Abstract

Purpose – This paper re-examines how transparency and opacity are understood in Operations and Supply Chain Management (OSCM). Rather than treating opacity as a failure or absence of transparency, we frame them as co-produced and relational phenomena. 

Design/methodology/approach – This conceptual paper reviews the literature of OSCM and adjacent fields to identify how reporting infrastructures, digital platforms and governance mechanisms co-produce opacity and transparency. It develops the 5 Who’s framework to analyze the competing demands, definitions, benefits and costs that shape transparency-opacity regimes in practice. 

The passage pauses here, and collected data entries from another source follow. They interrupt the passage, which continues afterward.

import Summits.QuantumFields.YangMills.Theorems.BalabanUVNodesPortU8LiftWindow

/-!
# PORT PT-B (U8), g3 file 5 — THE FINE REGION OVER THE NO-WRAP WINDOW AS AN INTEGER BOX: `Reg_j(z₀, R) = {Φ z : (z₀ − R)·M − j ≤ z ≤ (z₀ + R + 1)·M − 1 + j}`
# (`M = L^{k+1}`; `Reg_0` = the fine sites whose `(k+1)`-block lies in `recordWindow R z₀`), its centredness under `NoWrapAt` (`j ≤ M`), closure under unit steps, and the
# CENTRED LIFT on it: `lift (Φ_K z) = Φ_{K+1} z`, commuting with `± e_μ`; the region of the LIFTED window is the lift of the region — third geometric part of (R4ᴰ-Loc)

Cell `ym-nodeO-ideate` ∕ `ym-balaban-port`, porter `ymgap-nodeO-port-PTB-1` (gen 3), item **stmt-QuantumFields-27931** `BalabanUVNodes.PortPieceLocalityU8`
(text ⁷⁗ «v10-Loc» `d796c7a1386a82f1`).  `--supports stmt-QuantumFields-27931` (helper).  [I] = [Balaban1987RG1], [B6] = [Balaban1984PropagatorsII].

WHAT THIS FILE PROVES (theorems only; no `def ∕ instance ∕ notation ∕ sorry`; standard axioms; the box predicate is written inline):
* §1 `two_mul_abs_lt_of_inBox` (box labels with `j ≤ M` are strictly centred under `NoWrapAt R z₀`), `inBox_mono`, `inBox_add_single ∕ _sub_single` (a unit step costs one unit of margin);
* §2 ★ `iterBlockOf_siteOfInt_mem_recordWindow_iff` (for weakly centred `z`: the block of `Φ z` lies in the window iff `z ∈ Reg_0`), `exists_inBox_of_iterBlockOf_mem` (every fine site over
  the window is `Φ z`, `z ∈ Reg_0`), and the same in the bigger volume with the SAME box (`exists_inBox_of_iterBlockOf_mem_succ`);
* §3 the lift on the box: `liftSiteCtr_siteOfInt_of_inBox`, `liftSiteCtr_shift_of_inBox ∕ _unshift_of_inBox`, `iterBlockOf_liftSiteCtr_mem_iff` (the block of `lift s` lies in the lifted
  window iff the block of `s` lies in the window — for EVERY fine site `s`), `exists_eq_lift_of_iterBlockOf_mem_succ`.
HONEST FRAMING.  Lattice bookkeeping; nothing of Bałaban asserted∕ported∕discharged; 27931 OPEN · SIGNED v10-Loc · close HOLD (№495); K0⁷ OPEN; NODE O 0∕1; COUNT 8∕28 · K 1∕4
UNMOVED; finite `𝕋⁴_{L^K}` at fixed ε — NOT continuum ∕ OS ∕ Clay; **the Yang–Mills mass gap (Clay) is NOT proved by any of this.**
-/

noncomputable section

namespace Summit.QuantumFields.YangMills.Theorems.PortU8

open Literature.MathematicalPhysics.QuantumFieldTheory.Balaban1983to89
open Literature.MathematicalPhysics.QuantumFieldTheory.Balaban1983to89.Node00
open Literature.MathematicalPhysics.QuantumFieldTheory.Balaban1983to89.T4Continuum (T4Family)
open Literature.MathematicalPhysics.QuantumFieldTheory.Balaban1983to89.B5Eq118OneStroke (iterBlockOf iterBlock)
open Summit.QuantumFields.YangMills.Theorems.K0RecordFormatNames

variable (F : T4Family)

/-! ## §1  The integer box `Reg_j(z₀, R)`: centredness and closure under unit steps -/

/-- ★ **BOX LABELS ARE STRICTLY CENTRED** under `NoWrapAt R z₀`, as long as the fine margin `j` is at most one block `M = L^{k+1}`:
`(z₀ i − R)·M − j ≤ z i ≤ (z₀ i + R + 1)·M − 1 + j ⇒ 2|z i| < N_0`. [cite: Balaban1987RG1, (1.21) p.264 (bookkeeping)] -/
theorem two_mul_abs_lt_of_inBox {k K R : ℕ} {z₀ : Fin 4 → ℤ} (hk : k + 1 ≤ F.m + K) (hnw : NoWrapAt F k K R z₀) {j : ℕ} (hj : (j : ℤ) ≤ (F.L : ℤ) ^ (k + 1))
    {z : Fin 4 → ℤ} (hz : ∀ i, (z₀ i - R) * (F.L : ℤ) ^ (k + 1) - j ≤ z i ∧ z i ≤ (z₀ i + R + 1) * (F.L : ℤ) ^ (k + 1) - 1 + j) (i : Fin 4) :
    2 * |z i| < ((F.P K).sitesPerDir 0 : ℤ) := by
  set M : ℤ := (F.L : ℤ) ^ (k + 1) with hM
  have hM0 : 0 < M := by have := (F.P K).L_pos; positivity
  have hN0 : ((F.P K).sitesPerDir 0 : ℤ) = M * (F.P K).sitesPerDir (k + 1) := sitesPerDir_zero_eq_pow_mul F K (k + 1) hk
  have hw := hnw i
  obtain ⟨h1, h2⟩ := hz i
  -- `|z₀ i| + R + 1 ≤ N∕2 - 1∕2`, i.e. `2(|z₀ i| + R + 1) + 1 ≤ N`; with `N` even in fact `+2 ≤ N`
  have hev : (2 : ℤ) ∣ ((F.P K).sitesPerDir (k + 1) : ℤ) :=
    ⟨(F.L : ℤ) ^ (F.m + K - (k + 1)), by rw [show (F.P K).sitesPerDir (k + 1) = 2 * F.L ^ (F.m + K - (k + 1)) from rfl]; push_cast; ring⟩
  obtain ⟨h, hh⟩ := hev
  rw [hh] at hw hN0
  have hb : |z₀ i| + R + 2 ≤ h := by omega
  have e1 : (z₀ i + R + 1) * M ≤ (h - 1) * M := mul_le_mul_of_nonneg_right (by linarith [le_abs_self (z₀ i)]) hM0.le
  have e2 : (-(h - 2)) * M ≤ (z₀ i - R) * M := mul_le_mul_of_nonneg_right (by linarith [neg_abs_le (z₀ i)]) hM0.le
  have key : |z i| < M * h := by
    rw [abs_lt]; constructor <;> nlinarith
  rw [hN0]; linarith

/-- The box grows with the margin. [folklore] -/
theorem inBox_mono {k R : ℕ} {z₀ : Fin 4 → ℤ} {j j' : ℕ} (hjj : j ≤ j') {z : Fin 4 → ℤ}
    (hz : ∀ i, (z₀ i - R) * (F.L : ℤ) ^ (k + 1) - j ≤ z i ∧ z i ≤ (z₀ i + R + 1) * (F.L : ℤ) ^ (k + 1) - 1 + j) (i : Fin 4) :
    (z₀ i - R) * (F.L : ℤ) ^ (k + 1) - j' ≤ z i ∧ z i ≤ (z₀ i + R + 1) * (F.L : ℤ) ^ (k + 1) - 1 + j' := by
  have := hz i; have : (j : ℤ) ≤ j' := by exact_mod_cast hjj
  constructor <;> linarith [(hz i).1, (hz i).2]

/-- A unit step `+e_μ` costs one unit of margin. [folklore] -/
theorem inBox_add_single {k R : ℕ} {z₀ : Fin 4 → ℤ} {j : ℕ} {z : Fin 4 → ℤ} (μ : Fin 4)
    (hz : ∀ i, (z₀ i - R) * (F.L : ℤ) ^ (k + 1) - j ≤ z i ∧ z i ≤ (z₀ i + R + 1) * (F.L : ℤ) ^ (k + 1) - 1 + j) (i : Fin 4) :
    (z₀ i - R) * (F.L : ℤ) ^ (k + 1) - (j + 1 : ℕ) ≤ (z + Pi.single μ (1 : ℤ) : Fin 4 → ℤ) i ∧ (z + Pi.single μ (1 : ℤ) : Fin 4 → ℤ) i ≤ (z₀ i + R + 1) * (F.L : ℤ) ^ (k + 1) - 1 + (j + 1 : ℕ) := by
  obtain ⟨h1, h2⟩ := hz i
  rw [Pi.add_apply]
  by_cases h : i = μ
  · subst h; rw [Pi.single_eq_same]; push_cast; constructor <;> linarith
  · rw [Pi.single_eq_of_ne h]; push_cast; constructor <;> linarith

/-- A unit step `−e_μ` costs one unit of margin. [folklore] -/
theorem inBox_sub_single {k R : ℕ} {z₀ : Fin 4 → ℤ} {j : ℕ} {z : Fin 4 → ℤ} (μ : Fin 4)
    (hz : ∀ i, (z₀ i - R) * (F.L : ℤ) ^ (k + 1) - j ≤ z i ∧ z i ≤ (z₀ i + R + 1) * (F.L : ℤ) ^ (k + 1) - 1 + j) (i : Fin 4) :
    (z₀ i - R) * (F.L : ℤ) ^ (k + 1) - (j + 1 : ℕ) ≤ (z - Pi.single μ (1 : ℤ) : Fin 4 → ℤ) i ∧ (z - Pi.single μ (1 : ℤ) : Fin 4 → ℤ) i ≤ (z₀ i + R + 1) * (F.L : ℤ) ^ (k + 1) - 1 + (j + 1 : ℕ) := by
  obtain ⟨h1, h2⟩ := hz i
  rw [Pi.sub_apply]
  by_cases h : i = μ
  · subst h; rw [Pi.single_eq_same]; push_cast; constructor <;> linarith
  · rw [Pi.single_eq_of_ne h]; push_cast; constructor <;> linarith

/-! ## §2  `Reg_0` IS the set of fine sites over the window -/

/-- Floor division lands in `[a, b]` iff the label lies in `[a·M, (b+1)·M − 1]` (`M > 0`). [folklore] -/
theorem ediv_mem_Icc_iff {w a b M : ℤ} (hM : 0 < M) : (a ≤ w / M ∧ w / M ≤ b) ↔ (a * M ≤ w ∧ w ≤ (b + 1) * M - 1) := by
  rw [Int.le_ediv_iff_mul_le hM]
  have : w / M ≤ b ↔ w ≤ (b + 1) * M - 1 := by
    rw [← Int.lt_add_one_iff, Int.ediv_lt_iff_lt_mul hM]; omega
  rw [this]

/-- ★ **THE BLOCK OF `Φ z` LIES IN THE WINDOW IFF `z ∈ Reg_0`** (no-reach radius `2(|z₀ i| + R) < N_{k+1}`, `2|z i| ≤ N_0`, standing range).
[cite: Balaban1987RG1, (1.21) p.264, p.274 L8–9 (bookkeeping)] -/
theorem iterBlockOf_siteOfInt_mem_recordWindow_iff {k K R : ℕ} (hk : k + 1 ≤ F.m + K) {z₀ : Fin 4 → ℤ}
    (hc : ∀ i, 2 * (|z₀ i| + R) < ((F.P K).sitesPerDir (k + 1) : ℤ)) {z : Fin 4 → ℤ} (hz2 : ∀ i, 2 * |z i| ≤ ((F.P K).sitesPerDir 0 : ℤ)) :
    iterBlockOf (k + 1) (siteOfInt F K 0 z) ∈ recordWindow F k K R z₀ ↔
      ∀ i, (z₀ i - R) * (F.L : ℤ) ^ (k + 1) - (0 : ℕ) ≤ z i ∧ z i ≤ (z₀ i + R + 1) * (F.L : ℤ) ^ (k + 1) - 1 + (0 : ℕ) := by
  have hkK : k + 1 ≤ (F.P K).m + (F.P K).K := by simpa using hk
  have hM0 : (0 : ℤ) < (F.L : ℤ) ^ (k + 1) := by have := (F.P K).L_pos; positivity
  rw [iterBlockOf_siteOfInt F K (k + 1) hkK z, mem_recordWindow_siteOfInt_iff F k K R z₀ _ hc fun i => two_mul_abs_ediv_pow_le F K (k + 1) hk (hz2 i)]
  refine forall_congr' fun i => ?_
  rw [abs_le, show -(R : ℤ) ≤ z i / (F.L : ℤ) ^ (k + 1) - z₀ i ∧ z i / (F.L : ℤ) ^ (k + 1) - z₀ i ≤ R ↔
      z₀ i - R ≤ z i / (F.L : ℤ) ^ (k + 1) ∧ z i / (F.L : ℤ) ^ (k + 1) ≤ z₀ i + R by constructor <;> rintro ⟨h1, h2⟩ <;> constructor <;> linarith,
    ediv_mem_Icc_iff hM0]
  push_cast; simp only [sub_zero, add_zero]

/-- ★ **EVERY FINE SITE OVER THE WINDOW IS `Φ z` WITH `z ∈ Reg_0`** (its least-absolute-value coordinates). [cite: Balaban1987RG1, (1.21) p.264 (bookkeeping)] -/
theorem exists_inBox_of_iterBlockOf_mem {k K R : ℕ} (hk : k + 1 ≤ F.m + K) {z₀ : Fin 4 → ℤ}
    (hc : ∀ i, 2 * (|z₀ i| + R) < ((F.P K).sitesPerDir (k + 1) : ℤ)) {s : Site (F.P K) 0} (hs : iterBlockOf (k + 1) s ∈ recordWindow F k K R z₀) :
    ∃ z : Fin 4 → ℤ, siteOfInt F K 0 z = s ∧ ∀ i, (z₀ i - R) * (F.L : ℤ) ^ (k + 1) - (0 : ℕ) ≤ z i ∧ z i ≤ (z₀ i + R + 1) * (F.L : ℤ) ^ (k + 1) - 1 + (0 : ℕ) := by
  refine ⟨fun i => ((s (Fin.cast (F.P_d K).symm i)).valMinAbs : ℤ), siteOfInt_valMinAbs F K 0 s, ?_⟩
  rw [← iterBlockOf_siteOfInt_mem_recordWindow_iff F hk hc fun i => two_mul_abs_valMinAbs_le F K 0 s _, siteOfInt_valMinAbs]
  exact hs

/-- The same in the BIGGER volume with the SAME box: every fine site of `T_{K+1}` over the lifted window is `Φ_{K+1} z` with `z ∈ Reg_0(z₀, R)`.
[cite: Balaban1987RG1, (1.21) p.264 (bookkeeping)] -/
theorem exists_inBox_of_iterBlockOf_mem_succ {k K R : ℕ} (hk : k + 1 ≤ F.m + K) {z₀ : Fin 4 → ℤ}
    (hc : ∀ i, 2 * (|z₀ i| + R) < ((F.P K).sitesPerDir (k + 1) : ℤ)) {s' : Site (F.P (K + 1)) 0} (hs : iterBlockOf (k + 1) s' ∈ recordWindow F k (K + 1) R z₀) :
    ∃ z : Fin 4 → ℤ, siteOfInt F (K + 1) 0 z = s' ∧ ∀ i, (z₀ i - R) * (F.L : ℤ) ^ (k + 1) - (0 : ℕ) ≤ z i ∧ z i ≤ (z₀ i + R + 1) * (F.L : ℤ) ^ (k + 1) - 1 + (0 : ℕ) := by
  have hle : ((F.P K).sitesPerDir (k + 1) : ℤ) ≤ (F.P (K + 1)).sitesPerDir (k + 1) := by exact_mod_cast sitesPerDir_le_succ_vol F K (k + 1) hk
  exact exists_inBox_of_iterBlockOf_mem F (K := K + 1) (by omega) (fun i => lt_of_lt_of_le (hc i) hle) hs

/-! ## §3  The centred lift on the box -/

/-- On the box (margin `j ≤ M`) the lift is «same integer coordinates»: `lift (Φ_K z) = Φ_{K+1} z`. [cite: Balaban1987RG1, (1.21) p.264] -/
theorem liftSiteCtr_siteOfInt_of_inBox {k K R : ℕ} {z₀ : Fin 4 → ℤ} (hk : k + 1 ≤ F.m + K) (hnw : NoWrapAt F k K R z₀) {j : ℕ} (hj : (j : ℤ) ≤ (F.L : ℤ) ^ (k + 1))
    {z : Fin 4 → ℤ} (hz : ∀ i, (z₀ i - R) * (F.L : ℤ) ^ (k + 1) - j ≤ z i ∧ z i ≤ (z₀ i + R + 1) * (F.L : ℤ) ^ (k + 1) - 1 + j) :
    liftSiteCtr F K 0 (siteOfInt F K 0 z) = siteOfInt F (K + 1) 0 z :=
  liftSiteCtr_siteOfInt F K 0 z fun i => mem_Ioc_of_two_mul_abs_lt (two_mul_abs_lt_of_inBox F hk hnw hj hz i)

/-- ★ On the box with one unit of margin to spare (`j + 1 ≤ M`) the lift commutes with `+e_μ`. [cite: Balaban1987RG1, (1.21) p.264] -/
theorem liftSiteCtr_shift_of_inBox {k K R : ℕ} {z₀ : Fin 4 → ℤ} (hk : k + 1 ≤ F.m + K) (hnw : NoWrapAt F k K R z₀) {j : ℕ} (hj : (j : ℤ) + 1 ≤ (F.L : ℤ) ^ (k + 1))
    {z : Fin 4 → ℤ} (hz : ∀ i, (z₀ i - R) * (F.L : ℤ) ^ (k + 1) - j ≤ z i ∧ z i ≤ (z₀ i + R + 1) * (F.L : ℤ) ^ (k + 1) - 1 + j) (μ : Fin (F.P K).d) :
    liftSiteCtr F K 0 ((siteOfInt F K 0 z).shift μ) = (siteOfInt F (K + 1) 0 z).shift μ := by
  have h1 := liftSiteCtr_shift_of F K 0 z μ (fun i => mem_Ioc_of_two_mul_abs_lt (two_mul_abs_lt_of_inBox F hk hnw (by linarith) hz i))
    (fun i => mem_Ioc_of_two_mul_abs_lt (two_mul_abs_lt_of_inBox F hk hnw (j := j + 1) (by push_cast; linarith) (inBox_add_single F (Fin.cast (F.P_d K) μ) hz) i))
  rw [h1, liftSiteCtr_siteOfInt_of_inBox F hk hnw (by linarith) hz]

/-- ★ On the box with one unit of margin to spare the lift commutes with `−e_μ`. [cite: Balaban1987RG1, (1.21) p.264] -/
theorem liftSiteCtr_unshift_of_inBox {k K R : ℕ} {z₀ : Fin 4 → ℤ} (hk : k + 1 ≤ F.m + K) (hnw : NoWrapAt F k K R z₀) {j : ℕ} (hj : (j : ℤ) + 1 ≤ (F.L : ℤ) ^ (k + 1))
    {z : Fin 4 → ℤ} (hz : ∀ i, (z₀ i - R) * (F.L : ℤ) ^ (k + 1) - j ≤ z i ∧ z i ≤ (z₀ i + R + 1) * (F.L : ℤ) ^ (k + 1) - 1 + j) (μ : Fin (F.P K).d) :
    liftSiteCtr F K 0 ((siteOfInt F K 0 z).unshift μ) = (siteOfInt F (K + 1) 0 z).unshift μ := by
  have h1 := liftSiteCtr_unshift_of F K 0 z μ (fun i => mem_Ioc_of_two_mul_abs_lt (two_mul_abs_lt_of_inBox F hk hnw (by linarith) hz i))
    (fun i => mem_Ioc_of_two_mul_abs_lt (two_mul_abs_lt_of_inBox F hk hnw (j := j + 1) (by push_cast; linarith) (inBox_sub_single F (Fin.cast (F.P_d K) μ) hz) i))
  rw [h1, liftSiteCtr_siteOfInt_of_inBox F hk hnw (by linarith) hz]

/-- ★★ **THE BLOCK OF `lift s` LIES IN THE LIFTED WINDOW IFF THE BLOCK OF `s` LIES IN THE WINDOW** — for EVERY fine site `s` (`NoWrapAt R z₀`, standing range).
[cite: Balaban1987RG1, (1.21) p.264] -/
theorem iterBlockOf_liftSiteCtr_mem_iff {k K R : ℕ} {z₀ : Fin 4 → ℤ} (hk : k + 1 ≤ F.m + K) (hnw : NoWrapAt F k K R z₀) (s : Site (F.P K) 0) :
    iterBlockOf (k + 1) (liftSiteCtr F K 0 s) ∈ recordWindow F k (K + 1) R z₀ ↔ iterBlockOf (k + 1) s ∈ recordWindow F k K R z₀ := by
  have hc : ∀ i, 2 * (|z₀ i| + R) < ((F.P K).sitesPerDir (k + 1) : ℤ) := fun i => NoWrapAt.two_mul_lt F hnw (Nat.le_succ R) i
  have hle : ((F.P K).sitesPerDir (k + 1) : ℤ) ≤ (F.P (K + 1)).sitesPerDir (k + 1) := by exact_mod_cast sitesPerDir_le_succ_vol F K (k + 1) hk
  have hle0 : ((F.P K).sitesPerDir 0 : ℤ) ≤ (F.P (K + 1)).sitesPerDir 0 := by exact_mod_cast sitesPerDir_le_succ_vol F K 0 (Nat.zero_le _)
  have hc' : ∀ i, 2 * (|z₀ i| + R) < ((F.P (K + 1)).sitesPerDir (k + 1) : ℤ) := fun i => lt_of_lt_of_le (hc i) hle
  set z : Fin 4 → ℤ := fun i => ((s (Fin.cast (F.P_d K).symm i)).valMinAbs : ℤ) with hzdef
  have hsz : siteOfInt F K 0 z = s := siteOfInt_valMinAbs F K 0 s
  have hz2 : ∀ i, 2 * |z i| ≤ ((F.P K).sitesPerDir 0 : ℤ) := fun i => two_mul_abs_valMinAbs_le F K 0 s _
  rw [liftSiteCtr_eq_siteOfInt, iterBlockOf_siteOfInt_mem_recordWindow_iff F (K := K + 1) (by omega) hc' fun i => (hz2 i).trans hle0]
  conv_rhs => rw [← hsz, iterBlockOf_siteOfInt_mem_recordWindow_iff F hk hc hz2]

/-- ★ **EVERY FINE SITE OF `T_{K+1}` OVER THE LIFTED WINDOW IS A LIFT** of a fine site of `T_K` over the window. [cite: Balaban1987RG1, (1.21) p.264] -/
theorem exists_eq_lift_of_iterBlockOf_mem_succ {k K R : ℕ} {z₀ : Fin 4 → ℤ} (hk : k + 1 ≤ F.m + K) (hnw : NoWrapAt F k K R z₀) {s' : Site (F.P (K + 1)) 0}
    (hs : iterBlockOf (k + 1) s' ∈ recordWindow F k (K + 1) R z₀) :
    ∃ s : Site (F.P K) 0, iterBlockOf (k + 1) s ∈ recordWindow F k K R z₀ ∧ liftSiteCtr F K 0 s = s' := by
  have hc : ∀ i, 2 * (|z₀ i| + R) < ((F.P K).sitesPerDir (k + 1) : ℤ) := fun i => NoWrapAt.two_mul_lt F hnw (Nat.le_succ R) i
  obtain ⟨z, hzs, hz⟩ := exists_inBox_of_iterBlockOf_mem_succ F hk hc hs
  have hM : ((0 : ℕ) : ℤ) ≤ (F.L : ℤ) ^ (k + 1) := by have := (F.P K).L_pos; positivity
  refine ⟨siteOfInt F K 0 z, ?_, ?_⟩
  · rw [iterBlockOf_siteOfInt_mem_recordWindow_iff F hk hc fun i => (two_mul_abs_lt_of_inBox F hk hnw hM hz i).le]; exact hz
  · rw [liftSiteCtr_siteOfInt_of_inBox F hk hnw hM hz, hzs]

end Summit.QuantumFields.YangMills.Theorems.PortU8

end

Findings – The framework clarifies significant analytical challenges: visibility demands accumulate but rarely align, evidentiary thresholds shift across audiences, infrastructures encode selective disclosure and the benefits and burdens of transparency are unevenly distributed. 

Research limitations/implications – A research agenda, structured around the 5 Who’s, is outlined that focuses on analyzing contradictory visibility demands, tracing evidentiary thresholds, examining staged and strategic opacity within reporting infrastructures and exploring institutional designs that accommodate differentiated forms of disclosure. 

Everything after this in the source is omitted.